[Start of Attachment]
import Summits.CriticalPhenomena.PercolationContinuityZ3.Theorems.PercNearOneGluingNoHeavyLowerTailMixCSHPeelTools
import Summits.CriticalPhenomena.PercolationContinuityZ3.Theorems.PercNearOneGluingAdditiveGluingCSHHpart
import HarnessLib

/-!
# The MIXED conditioned slack hierarchy (hub observer) — THEOREM M2 from THEOREM M1:
# the mixed pre-FKG peeling with the relay-graph designation

Support file (`--supports stmt-CriticalPhenomena-4575`), prover `prim-ineq-gen-7` (gen 8).  No definitions, no named facts, no sorries.
Memo `prim-ineq-gen-7/PROOF-Q9-MIXED-CSH.md` §4 (Theorem M2), roadmap §9.4.

Kozma–Nitzan's QUESTION 9 designates the minimiser `c` of the means `m^H_a = E_H F(C_a)` in the RELAY graph `H` while the observer is a hub
glued to `Σ ⊆ V(H)`.  The pure peeling `PreFKGSurplus.preMargin_nonneg_of_csh` (designation by the minimiser in the observer's own graph)
breaks at the step `J = (m_k − m_c) − Δ_k ≥ −Δ_k`.  With the hub observer and `H`-conditioning the same induction closes:

* `MixCSH.mixPreMargin_nonneg_of_mixCSH` — THEOREM M2: for every weight vector with `w < 1` on every pair, every hub set `Σ`, label `o` and
  observer `v`, IF the mixed hierarchy `MixCSH.MixCSHHolds w Σ x Y D o v` holds for all owners / avoided sets / decoy lists (Theorem M1 of the memo;
  hypothesis `hMix`, the analogue of `hCSH`), THEN for every relay set `X`, every `c ∈ X` with `E F(C c) ≤ E F(C a)` (`a ∈ X`), every decoy
  list and every monotone `F`:  `0 ≤ MixCSH.mixPreMargin w Σ X c D o v F`.  At `D = []` this is `Δ^G_o(X) ≥ p·Δ^H_v(X)` (hub form), whence
  Question 9 (file `…KNQuestion9OfMixCSH.lean`).
Proof = the pure peeling with three changes, all at the `o`-entry of the level form (which has coefficient `+1`, `MixCSH.cshMarg_single_label`):
the peel identity becomes `≥` (`F(C_Σ) ≥ F(C_k)` on the new part `hubEv Σ k X'`), the tower identity becomes `≥` (`MixCSH.setIntegral_hub_sub_ge_projFun`),
and Lemma AC acquires the extra nonnegative term `μ(D_k)·μ(D_k ∩ hubEv ∩ {C_k = ∅})`.  The only use of the designation is `m^H_c ≤ m^H_k`.
[cite: KozmaNitzan2024, Question 9 (§5.5 p. 36), Conj. 4 (p. 32)] [cite: VandenbergHaggstromKahn2005, Thm. 1.3 (p. 6), §2.1 Lemma 2.4 (p. 10)]
-/

noncomputable section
[End of Attachment]
Filter the listing above for lines with the word "import", and copy each one you find.

» **Exercise answer**:
import Summits.CriticalPhenomena.PercolationContinuityZ3.Theorems.PercNearOneGluingNoHeavyLowerTailMixCSHPeelTools
import Summits.CriticalPhenomena.PercolationContinuityZ3.Theorems.PercNearOneGluingAdditiveGluingCSHHpart
import HarnessLib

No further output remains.